Les «fonds vautours» gagnent une autre manche

New York – L’Argentine a été condamnée vendredi en appel à New York à rembourser près de 1,5 milliard $US aux deux «fonds vautours» qui avaient refusé la restructuration de la dette du pays après sa banqueroute de 2001. Cette décision pourrait menacer les futures restructurations de dette et provoquer un nouveau défaut de paiement de l’Argentine, mais son application reste suspendue à l’avis de la Cour suprême américaine, qui a été saisie du dossier.

 

Contrainte à la faillite en 2001, l’Argentine avait trouvé un accord avec la quasi-totalité de ses créanciers privés pour restructurer sa dette au prix d’une décote de près de 70 % en deux phases (2005 et 2010) et pour un montant total de 90 milliards $US.

 

Vendredi, les trois juges d’une cour d’appel new-yorkaise ont toutefois donné raison aux fonds d’investissement NML Capital et Aurelius, qui ont refusé tout accord et demandent à l’Argentine le remboursement de l’intégralité de leurs créances, soit 1,47 milliard.

 

Ces fonds sont parfois surnommés « vautours » parce qu’ils rachètent des titres de dette de pays en difficulté à prix cassés en espérant, par la suite, un retour sur investissement fructueux.
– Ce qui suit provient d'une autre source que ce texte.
import Mathlib
import Summits.NavierStokesRegularity.FluidComputer.TransportGalerkinLevelExistence
import Summits.NavierStokesRegularity.FluidComputer.TransportGalerkinAbcH2
import HarnessLib

/-!
# Galerkin limit of the transport model, XVI: the forced-ABC KEEP from the certificates and the X0 row ALONE (instab g19, cell `ns-blowup`, 2026-08-27)

HONEST FRAMING (human ruling D-0035): nothing here is a claim about Navier–Stokes blow-up.
WHAT THIS IS NOT: not NS — a MODEL theorem schema about the forced-ABC perturbation equation on
`𝕋³`; its load-bearing inputs are the Lyapunov certificates of record (interval stage not
commissioned) and the certified X0 eigenvalue; no number or census word moves.

PURPOSE. The end of instab g19's residence programme. `TransportGalerkinAbcH2.exists_keep_eigenvector_abc_of_levels`
reads KEEP from the certificates, the X0 row and the Galerkin levels of the seed as `C¹` solutions of
the finite-dimensional ODE keeping the linear clauses; part XV (`TransportGalerkinLevelExistence.exists_level_solution`)
constructs those levels. Composed (`exists_keep_eigenvector_abc_final`): from
`Torus.IsLinNSEigenvalue ν (abcFlow A B C) μ` (`μ ≥ 0`, `ν > 0`) there is the eigenvector `v` of the
X0 door, and for EVERY choice of window `T`, amplitude `ε > 0`, certificate objects and inequalities
at levels `≥ K` (g18's list verbatim), gap `ω < 2μ`, margin `C'` and window condition, EVERY true
solution `w` of the model from `ε•v` read in the class with a uniform polynomial tail of scaled order
`6` (and the clauses) obeys `ε e^{μt}/2 ≤ ‖w t‖` while `ε e^{μt} ≤ 2/(9C')`.
NO residence, NO box, NO radii, NO `H²` bound, NO Galerkin data among the hypotheses:
`HOME/instab/BETA2-SPEC.md` §6 («engine class M–L, not owned») is discharged in the kernel.
-/

noncomputable section

open scoped ENNReal NNReal ComplexConjugate InnerProductSpace
open Set Filter Topology

namespace Summit.NavierStokesRegularity.FluidComputer.TransportGalerkinAbcFinal

open RCLike MeasureTheory UnitAddTorus
open Literature.Analysis.FunctionSpaces Literature.Analysis.FunctionSpaces.Lattice
open Literature.Analysis.FunctionSpaces.Torus Literature.Analysis.FunctionSpaces.EuclideanSpace
open Literature.Analysis.ODE Literature.Analysis.FluidPDE
open Summit.NavierStokesRegularity.FluidComputer.TransportGalerkin
open Summit.NavierStokesRegularity.FluidComputer.TransportGalerkinBox
open Summit.NavierStokesRegularity.FluidComputer.TransportGalerkinEigen
open Summit.NavierStokesRegularity.FluidComputer.TransportGalerkinAbc
open Summit.NavierStokesRegularity.FluidComputer.TransportGalerkinInvariance
open Summit.NavierStokesRegularity.FluidComputer.TransportGalerkinLevelSubspace
open Summit.NavierStokesRegularity.FluidComputer.TransportGalerkinLevelExistence
open Summit.NavierStokesRegularity.FluidComputer.TransportGalerkinAbcH2

/-- The truncated seed `P_N (ε • v)` of a constrained `v` lies in the constrained level `S_N`. -/
theorem cubeProj_smul_mem_levelSubspace {v : lp (fun _ : (Fin 3 → ℤ) => EuclideanSpace ℂ (Fin 3)) 2}
    (hvP : ∀ k, lerayCLM k (v k) = v k)
    (hvreal : ∀ (j : Fin 3) (k : Fin 3 → ℤ), (EuclideanSpace.proj j : EuclideanSpace ℂ (Fin 3) →L[ℂ] ℂ) (v (-k)) =
      conj ((EuclideanSpace.proj j : EuclideanSpace ℂ (Fin 3) →L[ℂ] ℂ) (v k)))
    (hvdiv : ∀ k : Fin 3 → ℤ, ∑ j, ((k j : ℤ) : ℂ) * (EuclideanSpace.proj j : EuclideanSpace ℂ (Fin 3) →L[ℂ] ℂ) (v k) = 0)
    (ε : ℝ) (N : ℕ) : cubeProj N (ε • v) ∈ levelSubspace N := by
  have hz : ε • v ∈ box (fun k => |ε| * ‖(v : (Fin 3 → ℤ) → EuclideanSpace ℂ (Fin 3)) k‖)
      (fun j => (EuclideanSpace.proj j : EuclideanSpace ℂ (Fin 3) →L[ℂ] ℂ)) lerayCLM :=
    smul_mem_box hvP hvreal hvdiv fun k => le_rfl
  have h := cubeProj_mem_box hz N
  exact ⟨lpProj_idem _ _, h.2.1, h.2.2.1, h.2.2.2⟩

/-- **KEEP for the forced-ABC model from the certificates and the X0 row alone**
(`exists_keep_eigenvector_abc_final`; see the module docstring). -/
theorem exists_keep_eigenvector_abc_final (K : ℕ) (A B C : ℝ) {ν μ : ℝ} (hν : 0 < ν) (hμ : 0 ≤ μ)
    (heig : Torus.IsLinNSEigenvalue ν (Torus.abcFlow A B C) (μ : ℂ)) :
    ∃ v : lp (fun _ : (Fin 3 → ℤ) => EuclideanSpace ℂ (Fin 3)) 2,
      ‖v‖ = 1 ∧ RapidDecay (⇑v) ∧ (∀ k, lerayCLM k (v k) = v k) ∧
      (∀ (j : Fin 3) (k : Fin 3 → ℤ), (EuclideanSpace.proj j : EuclideanSpace ℂ (Fin 3) →L[ℂ] ℂ) (v (-k)) =
        conj ((EuclideanSpace.proj j : EuclideanSpace ℂ (Fin 3) →L[ℂ] ℂ) (v k))) ∧
      (∀ k : Fin 3 → ℤ, ∑ j, ((k j : ℤ) : ℂ) * (EuclideanSpace.proj j : EuclideanSpace ℂ (Fin 3) →L[ℂ] ℂ) (v k) = 0) ∧
      linOp ν (mFourierCoeff (complexify ∘ Torus.abcFlow A B C))
          (fun j => (EuclideanSpace.proj j : EuclideanSpace ℂ (Fin 3) →L[ℂ] ℂ)) lerayCLM v = μ • v ∧
      ∀ {T : ℝ} (hT : 0 ≤ T) {ε : ℝ} (hε : 0 < ε)
        {μt : ℝ}
        {G₁ G₂ G : lp (fun _ : (Fin 3 → ℤ) => EuclideanSpace ℂ (Fin 3)) 2 →L[ℝ]
          lp (fun _ : (Fin 3 → ℤ) => EuclideanSpace ℂ (Fin 3)) 2}
        (hG₁ : ∀ x y : lp (fun _ : (Fin 3 → ℤ) => EuclideanSpace ℂ (Fin 3)) 2, ⟪G₁ x, y⟫_ℂ = ⟪x, G₁ y⟫_ℂ)
        (hG₂ : ∀ x y : lp (fun _ : (Fin 3 → ℤ) => EuclideanSpace ℂ (Fin 3)) 2, ⟪G₂ x, y⟫_ℂ = ⟪x, G₂ y⟫_ℂ)
        (hG : ∀ x y : lp (fun _ : (Fin 3 → ℤ) => EuclideanSpace ℂ (Fin 3)) 2, ⟪G x, y⟫_ℂ = ⟪x, G y⟫_ℂ)
        (hG₁P : ∀ n, ∀ w z : lp (fun _ : (Fin 3 → ℤ) => EuclideanSpace ℂ (Fin 3)) 2,
          ⟪G₁ w, cubeProj (n + K) z⟫_ℂ = ⟪G₁ (cubeProj (n + K) w), z⟫_ℂ)
        (hG₂P : ∀ n, ∀ w z : lp (fun _ : (Fin 3 → ℤ) => EuclideanSpace ℂ (Fin 3)) 2,
          ⟪G₂ w, cubeProj (n + K) z⟫_ℂ = ⟪G₂ (cubeProj (n + K) w), z⟫_ℂ)
        (hGP : ∀ n, ∀ w z : lp (fun _ : (Fin 3 → ℤ) => EuclideanSpace ℂ (Fin 3)) 2,
          ⟪G w, cubeProj (n + K) z⟫_ℂ = ⟪G (cubeProj (n + K) w), z⟫_ℂ)
        (hG₁pos : ∀ x : lp (fun _ : (Fin 3 → ℤ) => EuclideanSpace ℂ (Fin 3)) 2, 0 ≤ re ⟪G₁ x, x⟫_ℂ)
        {ω c m₂ M₁ : ℝ} (hc : 0 < c) (hm₂ : 0 < m₂) (hM₁ : 0 ≤ M₁)
        (hm₂' : ∀ x : lp (fun _ : (Fin 3 → ℤ) => EuclideanSpace ℂ (Fin 3)) 2, m₂ * ‖x‖ ^ 2 ≤ re ⟪G₂ x, x⟫_ℂ)
        (hM₁' : ∀ x : lp (fun _ : (Fin 3 → ℤ) => EuclideanSpace ℂ (Fin 3)) 2,
          re ⟪G₁ x, x⟫_ℂ ≤ M₁ * (eNormSq (-1) (⇑x)).toReal)
        {m M ω₁ : ℝ} (hm0 : 0 < m)
        (hm : ∀ x : lp (fun _ : (Fin 3 → ℤ) => EuclideanSpace ℂ (Fin 3)) 2, m * ‖x‖ ^ 2 ≤ re ⟪G x, x⟫_ℂ)
        (hM : ∀ x : lp (fun _ : (Fin 3 → ℤ) => EuclideanSpace ℂ (Fin 3)) 2, re ⟪G x, x⟫_ℂ ≤ M * ‖x‖ ^ 2)
        (h₁ : ∀ n, ∀ w : lp (fun _ : (Fin 3 → ℤ) => EuclideanSpace ℂ (Fin 3)) 2,
          2 * re ⟪G₁ (cubeProj (n + K) w), linOp ν (mFourierCoeff (EuclideanSpace.complexify ∘ Torus.abcFlow A B C))
            (fun j => (EuclideanSpace.proj j : EuclideanSpace ℂ (Fin 3) →L[ℂ] ℂ)) lerayCLM (cubeProj (n + K) w)⟫_ℂ +
            c * re ⟪G₂ (cubeProj (n + K) w), cubeProj (n + K) w⟫_ℂ ≤ 2 * ω * re ⟪G₁ (cubeProj (n + K) w), cubeProj (n + K) w⟫_ℂ)
        (h₂ : ∀ n, ∀ w : lp (fun _ : (Fin 3 → ℤ) => EuclideanSpace ℂ (Fin 3)) 2,
          re ⟪G₂ (cubeProj (n + K) w), linOp ν (mFourierCoeff (EuclideanSpace.complexify ∘ Torus.abcFlow A B C))
            (fun j => (EuclideanSpace.proj j : EuclideanSpace ℂ (Fin 3) →L[ℂ] ℂ)) lerayCLM (cubeProj (n + K) w)⟫_ℂ ≤
            ω * re ⟪G₂ (cubeProj (n + K) w), cubeProj (n + K) w⟫_ℂ)
        (hL : ∀ n, ∀ w : lp (fun _ : (Fin 3 → ℤ) => EuclideanSpace ℂ (Fin 3)) 2,
          re ⟪G (cubeProj (n + K) w), linOp ν (mFourierCoeff (EuclideanSpace.complexify ∘ Torus.abcFlow A B C))
            (fun j => (EuclideanSpace.proj j : EuclideanSpace ℂ (Fin 3) →L[ℂ] ℂ)) lerayCLM (cubeProj (n + K) w)⟫_ℂ ≤
            ω₁ * re ⟪G (cubeProj (n + K) w), cubeProj (n + K) w⟫_ℂ)
        (hμ₁ : μt ≤ ω₁) (hμ₂ : μt ≤ ω)
        (htail : ∀ n, ∀ q : lp (fun _ : (Fin 3 → ℤ) => EuclideanSpace ℂ (Fin 3)) 2, cubeProj (n + K) q = 0 →
          2 * μt * re ⟪G₁ q, q⟫_ℂ + c * re ⟪G₂ q, q⟫_ℂ ≤ 2 * ω * re ⟪G₁ q, q⟫_ℂ)
        (hgap : ω < 2 * μ)
        {C' : ℝ}
        (hCC' : Real.sqrt (M₁ / (c * m₂)) * (2 * ((Fintype.card (Fin 3) : ℝ) * (2 * Real.pi)) *
            Real.sqrt ((∑' l : Fin 3 → ℤ, ENNReal.ofReal (sobolevWeight (-2) l ^ 2)).toReal)) *
            Real.sqrt (Real.pi / (2 * μ - ω)) < C')
        (hsmall : ∀ t ∈ Icc 0 T, C' * (3 / 2 : ℝ) ^ 2 * (ε * Real.exp (μ * t)) < 3 / 2 - 1)
        -- the true solution, in the class with a uniform polynomial tail of scaled order 6
        {w : ℝ → lp (fun _ : (Fin 3 → ℤ) => EuclideanSpace ℂ (Fin 3)) 2} (hw : ContinuousOn w (Icc 0 T))
        (hw0 : w 0 = ε • v)
        (hw' : ∀ t ∈ Ioo 0 T, HasDerivAt w (nsField ν (mFourierCoeff (EuclideanSpace.complexify ∘ Torus.abcFlow A B C))
          (fun j => (EuclideanSpace.proj j : EuclideanSpace ℂ (Fin 3) →L[ℂ] ℂ)) lerayCLM (w t)) t)
        {Cw : ℝ} (hCw : 0 ≤ Cw)
        (hwdec : ∀ t ∈ Icc 0 T, ∀ k, ‖(w t : (Fin 3 → ℤ) → EuclideanSpace ℂ (Fin 3)) k‖ ≤
          Cw * sobolevWeight (-((Fintype.card (Fin 3) : ℝ) + 3)) k)
        (hwfix : ∀ t ∈ Icc 0 T, ∀ k, lerayCLM k ((w t : (Fin 3 → ℤ) → EuclideanSpace ℂ (Fin 3)) k) =
          (w t : (Fin 3 → ℤ) → EuclideanSpace ℂ (Fin 3)) k)
        (hwreal : ∀ t ∈ Icc 0 T, ∀ (j : Fin 3) (k : Fin 3 → ℤ),
          (EuclideanSpace.proj j : EuclideanSpace ℂ (Fin 3) →L[ℂ] ℂ) ((w t : (Fin 3 → ℤ) → EuclideanSpace ℂ (Fin 3)) (-k)) =
            conj ((EuclideanSpace.proj j : EuclideanSpace ℂ (Fin 3) →L[ℂ] ℂ) ((w t : (Fin 3 → ℤ) → EuclideanSpace ℂ (Fin 3)) k)))
        (hwdiv : ∀ t ∈ Icc 0 T, ∀ k : Fin 3 → ℤ,
          ∑ j, ((k j : ℤ) : ℂ) * (EuclideanSpace.proj j : EuclideanSpace ℂ (Fin 3) →L[ℂ] ℂ)
            ((w t : (Fin 3 → ℤ) → EuclideanSpace ℂ (Fin 3)) k) = 0)
        {t : ℝ} (ht : t ∈ Icc 0 T) (hχ : ε * Real.exp (μ * t) ≤ 2 / (9 * C')),
        ε * Real.exp (μ * t) / 2 ≤ ‖w t‖ := by
  obtain ⟨v, hv1, hvr, hvP, hvreal, hvdiv, hAv, H⟩ :=
    exists_keep_eigenvector_abc_of_levels K A B C hν hμ heig
  refine ⟨v, hv1, hvr, hvP, hvreal, hvdiv, hAv, ?_⟩
  intro T hT ε hε μt G₁ G₂ G hG₁ hG₂ hG hG₁P hG₂P hGP hG₁pos ω c m₂ M₁ hc hm₂ hM₁ hm₂' hM₁' m M ω₁ hm0 hm hM h₁ h₂
    hL hμ₁ hμ₂ htail hgap C' hCC' hsmall w hw hw0 hw' Cw hCw hwdec hwfix hwreal hwdiv t ht hχ
  -- the Galerkin levels of the seed: constructed
  have hUreal : IsConjSymm (mFourierCoeff (EuclideanSpace.complexify ∘ Torus.abcFlow A B C)) :=
    (isConjSymm_iff_proj _).2 (abcHost_real A B C)
  have hsol := fun n => exists_level_solution (ν := ν) hν.le (rapidDecay_abcHost A B C) hUreal (abcHost_div A B C)
    (n + K) (cubeProj_smul_mem_levelSubspace hvP hvreal hvdiv ε (n + K))
  choose u hu0 hu' hucont humem using hsol
  exact H hT hε (u := u)
    (fun n t ht => (hu' n T t ht).continuousWithinAt)
    (fun n => hu0 n)
    (fun n t ht => hu' n T t ht)
    (fun n => hucont n T)
    (fun n t _ => (humem n t).1)
    (fun n t _ => (humem n t).2.1)
    (fun n t _ => (humem n t).2.2.1)
    (fun n t _ => (humem n t).2.2.2)
    hG₁ hG₂ hG hG₁P hG₂P hGP hG₁pos hc hm₂ hM₁ hm₂' hM₁' hm0 hm hM h₁ h₂ hL hμ₁ hμ₂ htail hgap hCC' hsmall hw hw0
    hw' hCw hwdec hwfix hwreal hwdiv ht hχ

end Summit.NavierStokesRegularity.FluidComputer.TransportGalerkinAbcFinal

end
Propriété de Paul Singer, un milliardaire républicain, NML avait déjà utilisé le même stratagème avec la dette péruvienne en 1996, lui permettant d’empocher au final 30 millions de dollars de bénéfices. NML avait par ailleurs obtenu la saisie d’un navire argentin au Ghana en 2012 pour faire pression sur Buenos Aires.

 

S’il était appliqué, le jugement new-yorkais pourrait compromettre les futures restructurations de dette en dissuadant les créanciers des pays en difficulté d’accepter un effacement partiel de la dette.

 

En mai, le Fonds monétaire international (FMI) s’était inquiété des conséquences « profondes » d’une condamnation de l’Argentine, qui pourrait « décourager » les créanciers de participer à des processus basés sur le volontariat. Au printemps 2012, les créanciers de la Grèce avaient ainsi accepté un effacement de plus de 100 milliards d’euros de dettes pour donner un peu d’oxygène au pays, alors en grande difficulté financière. Le Fonds redoutait également de voir se « multiplier » le nombre de créanciers récalcitrants au risque de faire échouer les futures restructurations.

 

Le FMI avait ensuite envisagé d’intervenir auprès de la Cour Suprême américaine pour l’informer des implications de sa décision, selon la procédure dite d’Amicus Curiae, mais a finalement renoncé du fait de l’opposition des États-Unis, son principal actionnaire.

 

Fin juillet, la France a, elle, annoncé qu’elle ferait jouer ce droit pour « alerter » la Cour suprême des États-Unis. Une condamnation de l’Argentine pourrait « affecter […] le principe même de restructurations ordonnées et négociées des dettes souveraines », avait alors argumenté le ministère français de l’Économie.

 

Le FMI

 

Pour le FMI, le litige actuel avec l’Argentine pourrait avoir des implications profondes sur de futures restructurations de dette en donnant plus de pouvoirs aux créanciers récalcitrants. Jusqu’à présent, même s’ils obtenaient gain de cause devant les tribunaux, ces créanciers n’avaient que très peu de moyens d’obtenir leur remboursement. La décision de la justice américaine pourrait donc marquer un précédent et « compromettre » le processus de restructuration, selon le FMI.

 

En interrompant le paiement des créanciers qui ont participé à la restructuration, cette décision « va vraisemblablement décourager » les créanciers de participer à des processus basés sur le volontariat, estime le FMI. Elle pourrait également multiplier le nombre de créanciers récalcitrants, au risque de faire échouer les futures opérations de restructuration, ajoute le Fonds.